Global Multi-Threaded Instruction Scheduling [abstract] (IEEE Xplore, PDF)
Guilherme Ottoni and David I. August
Proceedings of the 40th IEEE/ACM International Symposium on
Microarchitecture (MICRO), December 2007.
Recently, the microprocessor industry has moved toward chip
multiprocessor (CMP) designs as a means of utilizing the increasing
transistor counts in the face of physical and micro-architectural
limitations. Despite this move, CMPs do not directly improve the
performance of single-threaded codes, a characteristic of most
applications. In order to support parallelization of general-purpose
applications, computer architects have proposed CMPs with light-weight
scalar communication mechanisms.
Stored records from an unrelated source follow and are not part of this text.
import Mathlib
import Summits.ValiantsHypothesis.ValiantsHypothesis.Theorems.NewtonUnitEquationsTwoProductsFormalLogLinearisationLiftedHyperbolicCross
import HarnessLib

/-!
# Route NewtonUnitEquations — crux `TwoProducts` (stmt-ValiantsHypothesis-5906), line `formal-log-linearisation`:
# the lifted pencil count on TWO tail monomials is `O(√m)`, not `2m` (theory lane on the OPEN stub 5)

Registered line `Cruxes/TwoProducts/Lines/formal-log-linearisation.lean` (NOT the item's skeleton of record; helper
mode `--supports stmt-ValiantsHypothesis-5906 --as helper`, no stub credit claimed).  Sequel to
`Theorems/NewtonUnitEquationsTwoProductsFormalLogLinearisationLiftedHyperbolicCross.lean`.

For two `m`-point configurations `A, B ⊂ ℂ^s` with unequal-moment function `G(μ) = Σ_j A_j^μ − Σ_j B_j^μ`, the
pencil-visible multi-indices (strict `(θ₁ + cθ₂)`-minimisers of `{G ≠ 0}`, `θ₁, θ₂ > 0`) lie in the hyperbolic cross
`∏ (μ_i + 1) ≤ 2m` (previous file) and form an ANTICHAIN for the componentwise order (a componentwise-smaller point of
`{G ≠ 0}` is lighter for every positive grading).  On two monomials (`s = 2`) an antichain inside
`{(p,q) : (p+1)(q+1) ≤ n}` has at most `2·⌊√n⌋` elements (every point has `p + 1 ≤ √n` or `q + 1 ≤ √n`, and each
coordinate is injective on an antichain of `ℕ²`).  Hence:

* `antichain_hyperbola_card_le` — the combinatorial count (`Fin 2 → ℕ`, any `n`);
* `pencilVisible_antichain` — pencil-visible unequal moments are pairwise incomparable (any `s`);
* `liftedPencilCount_twoMonomials` — **for `s = 2` every finite set of pencil-visible unequal moments of two
  `m`-point configurations has at most `2·⌊√(2m)⌋` elements** (verbatim hypothesis shape of the memo's
  `LiftedPencilCount` at `s = 2`).

This sharpens the common-two-monomial-cone count of the Disproof (§3 F4, `card_corners_le_of_expSum`: `≤ 2m` by a
rank argument; `corners_rank_tight` there is tightness for ARBITRARY rank-`2m` matrices, not for exponential sums) in
the lifted currency; transporting it to the planar rung `EngineCommonConeRung` (p587085, independent `e₁, e₂`, where
planar and lifted visibility coincide) is left to that file's owner.  Honest framing: an elementary count for the THEORY
lane of an OPEN engine; the engine `stub_logSumEngine` (open content: fibre cancellation + the extreme regime
`s ≥ 2^{Ω(m/log m)}`, memo v2) and the crux `TwoProducts` stay OPEN, the line is not the item's skeleton of record, and
nothing here is progress on `VP ≠ VNP` (NOT proved). No definitions, no named facts.
-/

noncomputable section

-- Sub = Summit single-conjunct layout: the duplicated namespace component is mandated by the tree.
set_option linter.dupNamespace false

namespace Summit.ValiantsHypothesis.ValiantsHypothesis.Theorems.NewtonUnitEquations.TwoProducts.FormalLogLinearisation

open scoped BigOperators

/-- **Antichains in a hyperbola region of `ℕ²` are short.**  If `S ⊆ ℕ²` (as `Fin 2 → ℕ`) is an antichain for the
componentwise order and every `μ ∈ S` has `(μ₀ + 1)(μ₁ + 1) ≤ n`, then `#S ≤ 2·⌊√n⌋`: each point has `μ₀ + 1 ≤ ⌊√n⌋` or
`μ₁ + 1 ≤ ⌊√n⌋`, and each coordinate is injective on an antichain. [folklore] -/
theorem antichain_hyperbola_card_le (n : ℕ) (S : Finset (Fin 2 → ℕ))
    (hcross : ∀ μ ∈ S, (μ 0 + 1) * (μ 1 + 1) ≤ n)
    (hanti : ∀ μ ∈ S, ∀ ν ∈ S, μ ≤ ν → μ = ν) :
    S.card ≤ 2 * Nat.sqrt n := by
  classical
  -- each coordinate is injective on `S`
  have hinj : ∀ (k : Fin 2), Set.InjOn (fun μ : Fin 2 → ℕ => μ k) ↑S := by
    intro k μ hμ ν hν hk
    simp only at hk
    -- the other coordinate decides comparability
    set k' : Fin 2 := if k = 0 then 1 else 0 with hk'
    have hcoords : ∀ i : Fin 2, i = k ∨ i = k' := by
      intro i; fin_cases i <;> fin_cases k <;> simp [hk']
    rcases le_total (μ k') (ν k') with h | h
    · exact hanti μ hμ ν hν fun i => by
        rcases hcoords i with rfl | rfl
        · exact hk.le
        · exact h
    · exact (hanti ν hν μ hμ fun i => by
        rcases hcoords i with rfl | rfl
        · exact hk.ge
        · exact h).symm
  -- split `S` by which coordinate is small
  set r := Nat.sqrt n with hr
  have hsmall : ∀ μ ∈ S, μ 0 + 1 ≤ r ∨ μ 1 + 1 ≤ r := by
    intro μ hμ
    by_contra h
    push Not at h
    have h0 : r + 1 ≤ μ 0 + 1 := h.1
    have h1 : r + 1 ≤ μ 1 + 1 := h.2
    have hn : n < (r + 1) * (r + 1) := Nat.lt_succ_sqrt n
    have := Nat.mul_le_mul h0 h1
    have := hcross μ hμ
    omega
  have hsub : S ⊆ S.filter (fun μ => μ 0 + 1 ≤ r) ∪ S.filter (fun μ => μ 1 + 1 ≤ r) := by
    intro μ hμ
    rcases hsmall μ hμ with h | h
    · exact Finset.mem_union_left _ (Finset.mem_filter.mpr ⟨hμ, h⟩)
    · exact Finset.mem_union_right _ (Finset.mem_filter.mpr ⟨hμ, h⟩)
  have hpart : ∀ k : Fin 2, (S.filter fun μ => μ k + 1 ≤ r).card ≤ r := by
    intro k
    calc (S.filter fun μ => μ k + 1 ≤ r).card
        ≤ (Finset.range r).card := by
          refine Finset.card_le_card_of_injOn (fun μ => μ k) (fun μ hμ => ?_) ?_
          · have := (Finset.mem_filter.mp hμ).2
            have hk : μ k < r := by omega
            simpa using hk
          · exact (hinj k).mono (Finset.coe_subset.mpr (Finset.filter_subset _ _))
      _ = r := Finset.card_range r
  calc S.card ≤ (S.filter (fun μ => μ 0 + 1 ≤ r) ∪ S.filter (fun μ => μ 1 + 1 ≤ r)).card :=
        Finset.card_le_card hsub
    _ ≤ (S.filter fun μ => μ 0 + 1 ≤ r).card + (S.filter fun μ => μ 1 + 1 ≤ r).card :=
        Finset.card_union_le _ _
    _ ≤ r + r := Nat.add_le_add (hpart 0) (hpart 1)
    _ = 2 * Nat.sqrt n := by rw [hr]; ring

/-- **Pencil-visible points are pairwise incomparable** (any `s`): if `μ ≠ ν` are both pencil-visible unequal moments
(each the strict minimiser of `{G ≠ 0}` for its own strictly positive grading `θ₁ + cθ₂`), then `¬ μ ≤ ν`
componentwise — otherwise `μ ∈ {G ≠ 0}` would be at most as heavy as `ν` for `ν`'s grading. [folklore] -/
theorem pencilVisible_antichain {m s : ℕ} (A B : Fin m → Fin s → ℂ) (θ₁ θ₂ : Fin s → ℝ)
    (hθ₁ : ∀ i, 0 < θ₁ i) (hθ₂ : ∀ i, 0 < θ₂ i) (μ ν : Fin s → ℕ)
    (hμ : (∑ j, ∏ i, A j i ^ μ i) ≠ (∑ j, ∏ i, B j i ^ μ i))
    (hν : ∃ c : ℝ, 0 < c ∧ ∀ ν' : Fin s → ℕ, ν' ≠ ν →
        (∑ j, ∏ i, A j i ^ ν' i) ≠ (∑ j, ∏ i, B j i ^ ν' i) →
          ∑ i, (θ₁ i + c * θ₂ i) * (ν i : ℝ) < ∑ i, (θ₁ i + c * θ₂ i) * (ν' i : ℝ))
    (hle : μ ≤ ν) : μ = ν := by
  by_contra hne
  obtain ⟨c, hc, hstrict⟩ := hν
  have hlt := hstrict μ hne hμ
  have hge : ∑ i, (θ₁ i + c * θ₂ i) * (μ i : ℝ) ≤ ∑ i, (θ₁ i + c * θ₂ i) * (ν i : ℝ) := by
    refine Finset.sum_le_sum fun i _ => ?_
    have hθ : 0 ≤ θ₁ i + c * θ₂ i := by have := hθ₁ i; have := hθ₂ i; positivity
    exact mul_le_mul_of_nonneg_left (by exact_mod_cast hle i) hθ
  linarith

/-- **Lifted pencil count on two monomials: `≤ 2⌊√(2m)⌋`.**  In the verbatim hypothesis shape of the memo's
`LiftedPencilCount` at `s = 2` (`A B : Fin m → Fin 2 → ℂ`, strictly positive `θ₁, θ₂`), every finite set of
pencil-visible unequal moments has at most `2·⌊√(2m)⌋` elements: it is an antichain (`pencilVisible_antichain`) inside
the hyperbolic cross `(μ₀+1)(μ₁+1) ≤ 2m` (`unequalMoment_pencilVisible_hyperbolicCross`), and such antichains are short
(`antichain_hyperbola_card_le`).  Compare the rank bound `2m` of the Disproof's F4. [folklore] -/
theorem liftedPencilCount_twoMonomials {m : ℕ} (A B : Fin m → Fin 2 → ℂ) (θ₁ θ₂ : Fin 2 → ℝ)
    (hθ₁ : ∀ i, 0 < θ₁ i) (hθ₂ : ∀ i, 0 < θ₂ i) (S : Finset (Fin 2 → ℕ))
    (hS : ∀ μ ∈ S, (∑ j, ∏ i, A j i ^ μ i) ≠ (∑ j, ∏ i, B j i ^ μ i) ∧
      ∃ c : ℝ, 0 < c ∧ ∀ ν : Fin 2 → ℕ, ν ≠ μ →
        (∑ j, ∏ i, A j i ^ ν i) ≠ (∑ j, ∏ i, B j i ^ ν i) →
          ∑ i, (θ₁ i + c * θ₂ i) * (μ i : ℝ) < ∑ i, (θ₁ i + c * θ₂ i) * (ν i : ℝ)) :
    S.card ≤ 2 * Nat.sqrt (2 * m) := by
  refine antichain_hyperbola_card_le (2 * m) S (fun μ hμ => ?_) (fun μ hμ ν hν hle => ?_)
  · have h := unequalMoment_pencilVisible_hyperbolicCross A B θ₁ θ₂ μ (hS μ hμ)
    simpa [Fin.prod_univ_two] using h
  · exact pencilVisible_antichain A B θ₁ θ₂ hθ₁ hθ₂ μ ν (hS μ hμ).1 (hS ν hν).2 hle

end Summit.ValiantsHypothesis.ValiantsHypothesis.Theorems.NewtonUnitEquations.TwoProducts.FormalLogLinearisation

end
Despite such support, most existing
compiler multi-threading techniques have generally demonstrated little
effectiveness in extracting parallelism from non-scientific
applications. The main reason for this is that such techniques are
mostly restricted to extracting parallelism within straight-line
regions of code.
In this paper, we first propose a framework that enables global
multi-threaded instruction scheduling in general. We then describe
GREMIO, a scheduler built using this framework. GREMIO operates at a
global scope, at the procedure level, and uses control dependence
analysis to extract non-speculative thread-level parallelism from
sequential codes. Using a fully automatic compiler implementation of
GREMIO and a validated processor model, this paper demonstrates gains
for a dual-core CMP model running a variety of codes. Our experiments
demonstrate the advantage of exploiting global scheduling for
multi-threaded architectures, and present gains in a detailed
comparison with the Decoupled Software Pipelining (DSWP)
multi-threading technique. Furthermore, our experiments show that
adding GREMIO to a compiler with DSWP improves the average speedup
from 16.5% to 32.8% for important benchmark functions when utilizing
two cores, indicating the importance of this technique in making
compilers extract threads effectively.